▶ **EXERCISE**
Hunt for the word "open" across the entries below, copying each line that holds it.

Collected data

____________

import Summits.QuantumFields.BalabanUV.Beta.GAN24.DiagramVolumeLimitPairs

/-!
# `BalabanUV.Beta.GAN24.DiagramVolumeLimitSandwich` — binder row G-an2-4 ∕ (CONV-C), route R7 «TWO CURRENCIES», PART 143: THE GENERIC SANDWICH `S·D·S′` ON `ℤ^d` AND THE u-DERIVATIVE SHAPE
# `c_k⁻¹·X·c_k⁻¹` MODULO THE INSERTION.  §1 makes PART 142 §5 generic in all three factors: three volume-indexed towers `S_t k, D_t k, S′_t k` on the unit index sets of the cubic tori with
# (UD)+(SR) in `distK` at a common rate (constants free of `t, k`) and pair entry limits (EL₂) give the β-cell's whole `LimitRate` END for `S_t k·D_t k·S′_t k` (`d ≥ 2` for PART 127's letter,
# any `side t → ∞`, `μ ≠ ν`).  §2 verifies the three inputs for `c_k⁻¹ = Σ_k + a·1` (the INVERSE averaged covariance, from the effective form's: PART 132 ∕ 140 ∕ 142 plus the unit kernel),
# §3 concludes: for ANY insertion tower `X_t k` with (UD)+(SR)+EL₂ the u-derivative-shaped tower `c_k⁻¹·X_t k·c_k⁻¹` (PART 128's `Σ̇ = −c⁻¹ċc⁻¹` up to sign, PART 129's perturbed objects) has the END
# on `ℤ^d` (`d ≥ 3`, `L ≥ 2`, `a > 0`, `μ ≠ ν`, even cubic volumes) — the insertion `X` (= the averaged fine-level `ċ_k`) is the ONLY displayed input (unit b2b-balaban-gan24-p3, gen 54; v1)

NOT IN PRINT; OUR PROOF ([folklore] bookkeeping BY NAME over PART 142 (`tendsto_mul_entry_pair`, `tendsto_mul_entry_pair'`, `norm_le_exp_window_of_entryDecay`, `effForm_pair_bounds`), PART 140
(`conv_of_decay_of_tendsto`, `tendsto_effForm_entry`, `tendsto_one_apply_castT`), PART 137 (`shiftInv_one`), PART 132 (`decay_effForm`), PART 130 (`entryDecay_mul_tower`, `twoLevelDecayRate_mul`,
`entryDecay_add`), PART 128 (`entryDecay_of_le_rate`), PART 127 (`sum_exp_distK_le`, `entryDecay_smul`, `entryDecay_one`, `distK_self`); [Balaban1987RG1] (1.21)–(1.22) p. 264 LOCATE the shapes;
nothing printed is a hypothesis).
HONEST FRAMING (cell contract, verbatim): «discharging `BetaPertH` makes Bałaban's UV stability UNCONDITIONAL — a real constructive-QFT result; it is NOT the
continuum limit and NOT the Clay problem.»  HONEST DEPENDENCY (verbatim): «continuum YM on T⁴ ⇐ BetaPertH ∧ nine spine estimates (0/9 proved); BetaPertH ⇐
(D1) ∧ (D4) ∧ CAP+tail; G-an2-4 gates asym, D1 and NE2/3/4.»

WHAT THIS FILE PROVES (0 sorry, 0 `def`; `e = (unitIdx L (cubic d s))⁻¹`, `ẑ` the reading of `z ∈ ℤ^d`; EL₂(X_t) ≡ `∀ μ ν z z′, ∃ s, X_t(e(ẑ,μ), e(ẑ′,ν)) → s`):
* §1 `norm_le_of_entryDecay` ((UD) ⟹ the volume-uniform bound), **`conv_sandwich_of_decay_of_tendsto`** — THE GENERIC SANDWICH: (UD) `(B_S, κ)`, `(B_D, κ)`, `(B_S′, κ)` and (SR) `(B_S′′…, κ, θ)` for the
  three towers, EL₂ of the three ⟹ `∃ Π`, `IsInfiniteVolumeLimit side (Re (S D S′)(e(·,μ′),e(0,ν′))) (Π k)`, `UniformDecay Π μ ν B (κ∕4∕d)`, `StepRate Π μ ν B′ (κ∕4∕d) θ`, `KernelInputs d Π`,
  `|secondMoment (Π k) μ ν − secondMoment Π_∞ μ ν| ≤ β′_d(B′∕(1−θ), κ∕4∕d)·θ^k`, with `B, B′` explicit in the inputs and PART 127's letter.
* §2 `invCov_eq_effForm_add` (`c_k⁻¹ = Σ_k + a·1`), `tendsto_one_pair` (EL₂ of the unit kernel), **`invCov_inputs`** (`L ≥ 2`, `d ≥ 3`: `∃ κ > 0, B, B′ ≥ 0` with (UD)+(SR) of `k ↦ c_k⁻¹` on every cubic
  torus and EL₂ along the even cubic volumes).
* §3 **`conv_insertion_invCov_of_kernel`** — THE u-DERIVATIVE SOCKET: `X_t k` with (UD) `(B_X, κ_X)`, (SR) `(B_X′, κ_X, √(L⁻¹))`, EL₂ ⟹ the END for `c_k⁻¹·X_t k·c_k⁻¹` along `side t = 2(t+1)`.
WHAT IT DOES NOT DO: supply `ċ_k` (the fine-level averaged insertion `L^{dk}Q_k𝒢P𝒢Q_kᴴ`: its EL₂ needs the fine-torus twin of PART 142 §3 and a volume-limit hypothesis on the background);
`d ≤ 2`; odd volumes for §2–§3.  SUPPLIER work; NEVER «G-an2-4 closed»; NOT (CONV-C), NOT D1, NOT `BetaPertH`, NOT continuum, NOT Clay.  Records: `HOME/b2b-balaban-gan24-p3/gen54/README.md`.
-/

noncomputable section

____________

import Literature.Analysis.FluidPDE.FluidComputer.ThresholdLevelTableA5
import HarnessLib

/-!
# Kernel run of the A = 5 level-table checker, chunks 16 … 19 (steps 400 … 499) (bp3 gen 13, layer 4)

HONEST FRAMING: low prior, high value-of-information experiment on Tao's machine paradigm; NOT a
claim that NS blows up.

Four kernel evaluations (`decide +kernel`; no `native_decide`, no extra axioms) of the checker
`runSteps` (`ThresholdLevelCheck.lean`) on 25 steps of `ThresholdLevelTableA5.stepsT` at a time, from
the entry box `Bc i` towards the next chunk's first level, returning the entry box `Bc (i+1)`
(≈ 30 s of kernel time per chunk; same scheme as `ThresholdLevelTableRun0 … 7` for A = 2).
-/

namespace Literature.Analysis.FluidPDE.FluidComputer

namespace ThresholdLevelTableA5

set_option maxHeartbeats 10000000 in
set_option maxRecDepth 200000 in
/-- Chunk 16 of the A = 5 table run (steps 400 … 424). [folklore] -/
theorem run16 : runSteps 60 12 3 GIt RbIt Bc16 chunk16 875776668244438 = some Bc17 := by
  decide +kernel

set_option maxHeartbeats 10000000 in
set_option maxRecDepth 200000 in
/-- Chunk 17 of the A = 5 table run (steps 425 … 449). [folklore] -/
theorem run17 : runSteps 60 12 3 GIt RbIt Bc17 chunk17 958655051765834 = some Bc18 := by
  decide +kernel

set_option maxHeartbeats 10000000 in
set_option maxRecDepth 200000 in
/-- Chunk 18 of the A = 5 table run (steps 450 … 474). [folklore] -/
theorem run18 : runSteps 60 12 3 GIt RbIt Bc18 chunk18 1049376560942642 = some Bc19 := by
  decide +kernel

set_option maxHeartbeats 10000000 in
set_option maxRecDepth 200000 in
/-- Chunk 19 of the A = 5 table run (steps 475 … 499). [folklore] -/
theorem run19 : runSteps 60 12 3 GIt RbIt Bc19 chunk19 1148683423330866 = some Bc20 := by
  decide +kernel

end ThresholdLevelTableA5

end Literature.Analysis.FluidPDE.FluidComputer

____________

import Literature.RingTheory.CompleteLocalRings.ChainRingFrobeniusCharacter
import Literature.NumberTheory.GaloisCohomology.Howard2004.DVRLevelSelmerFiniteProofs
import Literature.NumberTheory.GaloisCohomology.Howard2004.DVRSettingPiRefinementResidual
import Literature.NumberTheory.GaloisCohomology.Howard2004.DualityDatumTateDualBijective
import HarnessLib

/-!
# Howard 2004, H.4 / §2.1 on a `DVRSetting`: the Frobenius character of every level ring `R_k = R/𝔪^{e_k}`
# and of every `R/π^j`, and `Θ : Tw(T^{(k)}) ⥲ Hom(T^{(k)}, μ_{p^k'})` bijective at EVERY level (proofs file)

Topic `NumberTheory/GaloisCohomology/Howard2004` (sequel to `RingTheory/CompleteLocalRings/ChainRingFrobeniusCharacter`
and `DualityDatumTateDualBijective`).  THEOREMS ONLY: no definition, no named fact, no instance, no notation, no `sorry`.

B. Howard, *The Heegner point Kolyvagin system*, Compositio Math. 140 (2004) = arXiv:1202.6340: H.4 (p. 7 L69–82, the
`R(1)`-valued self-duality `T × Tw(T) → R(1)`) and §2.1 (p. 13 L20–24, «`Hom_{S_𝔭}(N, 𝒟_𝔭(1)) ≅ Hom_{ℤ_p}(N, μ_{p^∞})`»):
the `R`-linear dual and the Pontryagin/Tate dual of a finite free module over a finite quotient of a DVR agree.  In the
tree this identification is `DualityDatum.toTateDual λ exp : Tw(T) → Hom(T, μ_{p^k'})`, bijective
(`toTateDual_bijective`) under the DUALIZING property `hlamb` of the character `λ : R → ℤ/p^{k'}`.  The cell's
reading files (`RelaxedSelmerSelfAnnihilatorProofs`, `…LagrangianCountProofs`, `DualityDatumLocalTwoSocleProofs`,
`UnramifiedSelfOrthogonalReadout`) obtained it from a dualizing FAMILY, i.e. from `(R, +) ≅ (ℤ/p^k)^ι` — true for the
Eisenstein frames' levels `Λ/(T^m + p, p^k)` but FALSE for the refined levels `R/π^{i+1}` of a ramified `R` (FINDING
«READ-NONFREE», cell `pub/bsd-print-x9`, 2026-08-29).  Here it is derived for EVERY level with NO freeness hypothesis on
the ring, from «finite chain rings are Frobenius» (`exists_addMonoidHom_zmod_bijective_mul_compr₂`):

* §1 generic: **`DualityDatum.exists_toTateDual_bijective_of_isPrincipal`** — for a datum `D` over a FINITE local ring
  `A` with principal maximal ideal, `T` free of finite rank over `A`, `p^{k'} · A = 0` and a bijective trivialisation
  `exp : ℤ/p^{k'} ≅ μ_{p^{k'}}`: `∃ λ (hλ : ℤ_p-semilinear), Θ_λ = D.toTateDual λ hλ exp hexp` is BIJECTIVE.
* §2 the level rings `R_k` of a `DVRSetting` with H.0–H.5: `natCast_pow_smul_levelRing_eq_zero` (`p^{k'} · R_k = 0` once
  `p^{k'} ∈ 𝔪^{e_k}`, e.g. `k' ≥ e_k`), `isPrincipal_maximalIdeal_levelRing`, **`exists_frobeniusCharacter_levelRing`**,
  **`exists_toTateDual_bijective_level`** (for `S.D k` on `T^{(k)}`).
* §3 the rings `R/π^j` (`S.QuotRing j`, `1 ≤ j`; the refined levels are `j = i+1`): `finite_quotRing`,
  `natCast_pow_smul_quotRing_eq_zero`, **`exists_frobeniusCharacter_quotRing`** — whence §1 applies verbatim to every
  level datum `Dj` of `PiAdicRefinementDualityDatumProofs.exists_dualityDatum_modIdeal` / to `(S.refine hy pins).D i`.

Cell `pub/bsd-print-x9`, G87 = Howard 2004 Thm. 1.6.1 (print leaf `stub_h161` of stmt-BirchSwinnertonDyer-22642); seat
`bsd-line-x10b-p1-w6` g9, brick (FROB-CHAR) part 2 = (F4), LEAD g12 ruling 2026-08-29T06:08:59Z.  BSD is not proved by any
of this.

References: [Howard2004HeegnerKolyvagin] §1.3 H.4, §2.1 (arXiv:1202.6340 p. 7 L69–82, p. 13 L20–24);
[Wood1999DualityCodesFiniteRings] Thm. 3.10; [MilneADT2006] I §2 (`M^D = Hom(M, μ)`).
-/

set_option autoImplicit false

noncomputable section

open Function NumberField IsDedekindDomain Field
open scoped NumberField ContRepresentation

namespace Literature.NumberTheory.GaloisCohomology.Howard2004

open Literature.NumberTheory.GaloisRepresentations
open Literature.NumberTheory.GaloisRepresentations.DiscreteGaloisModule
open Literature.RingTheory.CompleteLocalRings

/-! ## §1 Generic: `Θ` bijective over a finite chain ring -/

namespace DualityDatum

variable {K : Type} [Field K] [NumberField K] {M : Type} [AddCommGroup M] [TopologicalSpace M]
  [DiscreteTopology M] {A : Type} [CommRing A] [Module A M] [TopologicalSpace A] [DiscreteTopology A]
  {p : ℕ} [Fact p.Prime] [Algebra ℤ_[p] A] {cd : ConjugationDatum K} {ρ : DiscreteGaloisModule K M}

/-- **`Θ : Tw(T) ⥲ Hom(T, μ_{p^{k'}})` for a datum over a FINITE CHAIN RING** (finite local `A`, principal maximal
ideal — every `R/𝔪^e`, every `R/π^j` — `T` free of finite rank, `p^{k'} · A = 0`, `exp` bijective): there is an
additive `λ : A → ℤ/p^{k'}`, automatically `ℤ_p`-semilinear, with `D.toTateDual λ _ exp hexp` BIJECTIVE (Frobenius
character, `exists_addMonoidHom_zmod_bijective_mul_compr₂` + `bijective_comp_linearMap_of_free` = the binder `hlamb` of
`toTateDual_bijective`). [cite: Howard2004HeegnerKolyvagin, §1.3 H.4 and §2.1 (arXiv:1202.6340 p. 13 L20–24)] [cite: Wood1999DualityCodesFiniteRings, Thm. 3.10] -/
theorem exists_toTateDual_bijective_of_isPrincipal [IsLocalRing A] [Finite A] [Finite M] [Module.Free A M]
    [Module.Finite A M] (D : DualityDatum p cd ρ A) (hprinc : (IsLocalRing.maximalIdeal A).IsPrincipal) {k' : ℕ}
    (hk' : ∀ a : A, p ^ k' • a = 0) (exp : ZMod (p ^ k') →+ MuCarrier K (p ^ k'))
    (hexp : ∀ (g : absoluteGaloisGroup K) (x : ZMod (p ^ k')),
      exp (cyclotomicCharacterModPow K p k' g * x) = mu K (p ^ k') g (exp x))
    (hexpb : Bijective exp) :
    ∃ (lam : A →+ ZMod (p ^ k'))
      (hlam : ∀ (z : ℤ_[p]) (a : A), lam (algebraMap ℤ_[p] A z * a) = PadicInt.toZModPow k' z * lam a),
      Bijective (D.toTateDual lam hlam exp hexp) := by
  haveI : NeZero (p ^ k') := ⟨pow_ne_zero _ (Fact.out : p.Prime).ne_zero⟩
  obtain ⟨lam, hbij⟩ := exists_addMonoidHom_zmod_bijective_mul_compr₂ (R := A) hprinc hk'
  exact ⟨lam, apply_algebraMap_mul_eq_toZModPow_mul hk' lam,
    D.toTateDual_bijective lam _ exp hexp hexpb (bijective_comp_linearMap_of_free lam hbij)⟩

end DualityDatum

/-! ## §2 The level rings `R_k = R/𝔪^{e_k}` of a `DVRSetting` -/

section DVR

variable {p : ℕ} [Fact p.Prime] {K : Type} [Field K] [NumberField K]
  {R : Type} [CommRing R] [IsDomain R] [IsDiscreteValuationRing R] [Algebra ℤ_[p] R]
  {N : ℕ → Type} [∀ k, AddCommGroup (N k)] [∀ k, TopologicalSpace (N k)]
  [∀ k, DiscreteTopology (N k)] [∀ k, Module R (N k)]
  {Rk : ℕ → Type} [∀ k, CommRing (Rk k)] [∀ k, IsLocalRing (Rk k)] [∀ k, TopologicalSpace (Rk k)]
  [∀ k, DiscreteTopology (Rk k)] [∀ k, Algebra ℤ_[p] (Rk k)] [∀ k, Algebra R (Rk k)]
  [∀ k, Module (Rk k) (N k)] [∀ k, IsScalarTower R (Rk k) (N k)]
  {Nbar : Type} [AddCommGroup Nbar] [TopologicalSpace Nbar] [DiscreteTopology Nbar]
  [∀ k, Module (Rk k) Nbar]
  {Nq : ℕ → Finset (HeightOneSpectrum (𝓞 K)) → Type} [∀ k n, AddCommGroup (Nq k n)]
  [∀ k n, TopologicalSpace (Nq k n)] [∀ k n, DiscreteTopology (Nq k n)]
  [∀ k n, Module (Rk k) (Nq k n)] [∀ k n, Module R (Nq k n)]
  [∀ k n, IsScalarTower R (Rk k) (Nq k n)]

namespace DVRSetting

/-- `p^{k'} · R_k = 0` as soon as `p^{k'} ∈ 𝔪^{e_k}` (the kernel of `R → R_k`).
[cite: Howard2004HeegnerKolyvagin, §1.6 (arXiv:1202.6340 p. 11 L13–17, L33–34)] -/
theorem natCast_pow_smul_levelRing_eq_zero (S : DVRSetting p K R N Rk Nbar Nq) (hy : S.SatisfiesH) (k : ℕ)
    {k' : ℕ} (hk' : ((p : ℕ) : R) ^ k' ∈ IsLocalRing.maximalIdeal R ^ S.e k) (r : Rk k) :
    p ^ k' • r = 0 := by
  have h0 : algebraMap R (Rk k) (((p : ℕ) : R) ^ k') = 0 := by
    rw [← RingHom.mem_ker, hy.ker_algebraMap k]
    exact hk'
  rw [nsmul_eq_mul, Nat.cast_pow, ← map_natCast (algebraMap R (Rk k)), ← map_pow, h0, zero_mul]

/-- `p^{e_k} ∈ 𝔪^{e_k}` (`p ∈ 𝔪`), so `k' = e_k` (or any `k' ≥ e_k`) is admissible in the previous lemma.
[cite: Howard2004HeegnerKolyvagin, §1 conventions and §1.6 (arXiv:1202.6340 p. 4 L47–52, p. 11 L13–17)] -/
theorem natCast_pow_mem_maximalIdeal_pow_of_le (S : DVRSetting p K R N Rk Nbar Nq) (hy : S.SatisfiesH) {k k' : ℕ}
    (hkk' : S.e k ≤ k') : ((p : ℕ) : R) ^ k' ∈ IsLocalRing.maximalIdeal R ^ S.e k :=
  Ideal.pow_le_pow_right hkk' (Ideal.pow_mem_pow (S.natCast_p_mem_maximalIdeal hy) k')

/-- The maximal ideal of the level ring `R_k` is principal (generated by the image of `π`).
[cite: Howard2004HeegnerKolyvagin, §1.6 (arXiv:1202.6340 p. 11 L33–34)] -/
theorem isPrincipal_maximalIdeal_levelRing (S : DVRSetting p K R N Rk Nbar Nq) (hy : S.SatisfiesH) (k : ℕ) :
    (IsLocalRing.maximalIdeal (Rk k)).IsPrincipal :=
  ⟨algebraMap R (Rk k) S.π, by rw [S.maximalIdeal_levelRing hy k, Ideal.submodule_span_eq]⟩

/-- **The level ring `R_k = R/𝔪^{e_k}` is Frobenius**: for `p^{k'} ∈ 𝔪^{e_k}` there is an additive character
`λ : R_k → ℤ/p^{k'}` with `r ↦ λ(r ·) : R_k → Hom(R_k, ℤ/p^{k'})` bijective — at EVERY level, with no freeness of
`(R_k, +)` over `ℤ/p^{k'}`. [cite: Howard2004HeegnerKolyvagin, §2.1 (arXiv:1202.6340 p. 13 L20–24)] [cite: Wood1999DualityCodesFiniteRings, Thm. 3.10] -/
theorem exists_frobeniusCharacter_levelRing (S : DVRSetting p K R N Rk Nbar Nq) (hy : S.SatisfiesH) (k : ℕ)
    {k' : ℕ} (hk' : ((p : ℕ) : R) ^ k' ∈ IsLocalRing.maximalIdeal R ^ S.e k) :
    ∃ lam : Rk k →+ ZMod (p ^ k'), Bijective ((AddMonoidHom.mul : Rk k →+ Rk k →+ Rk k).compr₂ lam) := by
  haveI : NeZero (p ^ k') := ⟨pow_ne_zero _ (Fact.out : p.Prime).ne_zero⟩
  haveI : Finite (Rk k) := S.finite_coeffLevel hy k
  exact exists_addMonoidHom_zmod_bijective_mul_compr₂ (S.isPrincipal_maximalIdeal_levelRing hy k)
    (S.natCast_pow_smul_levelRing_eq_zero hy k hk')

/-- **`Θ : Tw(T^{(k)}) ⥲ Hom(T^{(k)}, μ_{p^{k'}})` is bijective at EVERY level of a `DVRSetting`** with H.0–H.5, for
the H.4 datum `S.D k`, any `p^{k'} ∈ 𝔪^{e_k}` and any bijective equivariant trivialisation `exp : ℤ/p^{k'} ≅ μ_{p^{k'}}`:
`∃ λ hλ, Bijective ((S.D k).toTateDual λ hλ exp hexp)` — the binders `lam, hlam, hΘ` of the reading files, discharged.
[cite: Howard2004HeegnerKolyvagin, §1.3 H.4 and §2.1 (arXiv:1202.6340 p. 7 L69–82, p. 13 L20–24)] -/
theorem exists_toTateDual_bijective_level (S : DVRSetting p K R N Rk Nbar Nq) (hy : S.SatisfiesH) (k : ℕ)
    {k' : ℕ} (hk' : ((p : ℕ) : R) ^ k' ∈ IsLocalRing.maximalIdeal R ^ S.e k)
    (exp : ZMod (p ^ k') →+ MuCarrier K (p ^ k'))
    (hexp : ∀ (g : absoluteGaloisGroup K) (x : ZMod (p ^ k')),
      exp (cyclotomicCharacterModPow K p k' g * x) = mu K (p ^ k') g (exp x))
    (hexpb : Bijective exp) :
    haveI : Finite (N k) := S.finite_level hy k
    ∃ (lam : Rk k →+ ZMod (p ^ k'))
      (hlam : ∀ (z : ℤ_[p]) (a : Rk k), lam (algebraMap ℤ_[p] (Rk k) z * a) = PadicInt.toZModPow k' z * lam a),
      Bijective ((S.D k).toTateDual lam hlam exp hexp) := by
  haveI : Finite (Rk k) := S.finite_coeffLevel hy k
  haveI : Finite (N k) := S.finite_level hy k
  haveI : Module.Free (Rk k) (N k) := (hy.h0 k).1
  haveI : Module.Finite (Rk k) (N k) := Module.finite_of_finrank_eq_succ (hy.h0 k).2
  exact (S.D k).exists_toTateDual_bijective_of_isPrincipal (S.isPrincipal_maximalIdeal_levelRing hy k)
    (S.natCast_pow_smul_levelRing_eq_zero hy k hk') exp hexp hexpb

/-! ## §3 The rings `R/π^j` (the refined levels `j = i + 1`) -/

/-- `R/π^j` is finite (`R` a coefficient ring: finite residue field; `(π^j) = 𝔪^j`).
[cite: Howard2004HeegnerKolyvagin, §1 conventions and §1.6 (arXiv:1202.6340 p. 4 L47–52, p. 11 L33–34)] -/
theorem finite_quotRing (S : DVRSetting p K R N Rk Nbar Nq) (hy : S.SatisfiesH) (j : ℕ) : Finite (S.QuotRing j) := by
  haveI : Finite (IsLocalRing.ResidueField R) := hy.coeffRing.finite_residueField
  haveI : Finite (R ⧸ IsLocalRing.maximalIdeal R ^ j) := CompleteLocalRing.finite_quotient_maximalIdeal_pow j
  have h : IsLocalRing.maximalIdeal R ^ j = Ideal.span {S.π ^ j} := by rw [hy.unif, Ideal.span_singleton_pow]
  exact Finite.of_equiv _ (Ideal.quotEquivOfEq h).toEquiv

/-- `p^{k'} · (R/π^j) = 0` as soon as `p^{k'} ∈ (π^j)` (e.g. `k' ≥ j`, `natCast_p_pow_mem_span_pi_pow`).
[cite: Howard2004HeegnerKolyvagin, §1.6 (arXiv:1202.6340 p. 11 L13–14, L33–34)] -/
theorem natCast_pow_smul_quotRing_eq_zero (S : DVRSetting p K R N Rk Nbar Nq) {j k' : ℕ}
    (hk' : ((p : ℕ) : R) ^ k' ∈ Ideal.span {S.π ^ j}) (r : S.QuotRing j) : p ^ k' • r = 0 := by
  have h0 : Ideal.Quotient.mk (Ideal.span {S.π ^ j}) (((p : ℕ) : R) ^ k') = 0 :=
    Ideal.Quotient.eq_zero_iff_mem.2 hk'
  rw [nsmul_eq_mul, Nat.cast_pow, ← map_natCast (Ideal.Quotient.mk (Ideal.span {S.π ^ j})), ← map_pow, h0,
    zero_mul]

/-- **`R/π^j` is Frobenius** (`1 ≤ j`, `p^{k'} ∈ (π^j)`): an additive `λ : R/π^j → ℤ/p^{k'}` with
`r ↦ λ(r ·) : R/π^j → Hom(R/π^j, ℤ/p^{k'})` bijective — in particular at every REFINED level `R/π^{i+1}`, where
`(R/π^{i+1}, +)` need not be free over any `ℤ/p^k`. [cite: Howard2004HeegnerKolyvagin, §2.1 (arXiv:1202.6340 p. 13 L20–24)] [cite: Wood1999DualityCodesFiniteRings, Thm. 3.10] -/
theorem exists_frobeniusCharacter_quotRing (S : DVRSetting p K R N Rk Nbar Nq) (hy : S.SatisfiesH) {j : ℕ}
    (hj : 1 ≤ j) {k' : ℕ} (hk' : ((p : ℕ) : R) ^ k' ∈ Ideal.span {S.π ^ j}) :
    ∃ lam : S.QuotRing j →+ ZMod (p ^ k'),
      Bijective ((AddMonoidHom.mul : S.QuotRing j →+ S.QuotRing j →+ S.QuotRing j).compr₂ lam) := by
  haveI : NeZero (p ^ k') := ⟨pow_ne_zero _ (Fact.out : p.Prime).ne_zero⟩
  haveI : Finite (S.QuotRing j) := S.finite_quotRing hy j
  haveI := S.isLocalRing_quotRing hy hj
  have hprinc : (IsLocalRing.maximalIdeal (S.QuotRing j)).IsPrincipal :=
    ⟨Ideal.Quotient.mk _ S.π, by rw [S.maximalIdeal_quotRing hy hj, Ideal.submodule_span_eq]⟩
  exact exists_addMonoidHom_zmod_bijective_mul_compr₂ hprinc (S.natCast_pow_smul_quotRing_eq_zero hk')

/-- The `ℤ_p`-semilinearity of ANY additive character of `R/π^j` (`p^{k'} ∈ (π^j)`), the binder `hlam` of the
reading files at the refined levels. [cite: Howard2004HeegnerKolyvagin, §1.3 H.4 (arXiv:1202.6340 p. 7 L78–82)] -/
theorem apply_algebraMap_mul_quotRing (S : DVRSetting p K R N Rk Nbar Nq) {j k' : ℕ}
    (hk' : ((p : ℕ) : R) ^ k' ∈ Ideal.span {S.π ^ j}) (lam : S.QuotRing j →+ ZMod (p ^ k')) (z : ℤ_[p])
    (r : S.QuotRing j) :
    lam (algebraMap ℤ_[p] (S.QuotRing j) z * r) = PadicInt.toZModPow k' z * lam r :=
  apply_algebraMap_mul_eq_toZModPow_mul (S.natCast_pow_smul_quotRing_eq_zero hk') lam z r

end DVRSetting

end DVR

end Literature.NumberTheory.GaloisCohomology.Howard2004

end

____________

▶ **RESULT OF THE EXERCISE**
open Function NumberField IsDedekindDomain Field
open scoped NumberField ContRepresentation
open Literature.NumberTheory.GaloisRepresentations
open Literature.NumberTheory.GaloisRepresentations.DiscreteGaloisModule
open Literature.RingTheory.CompleteLocalRings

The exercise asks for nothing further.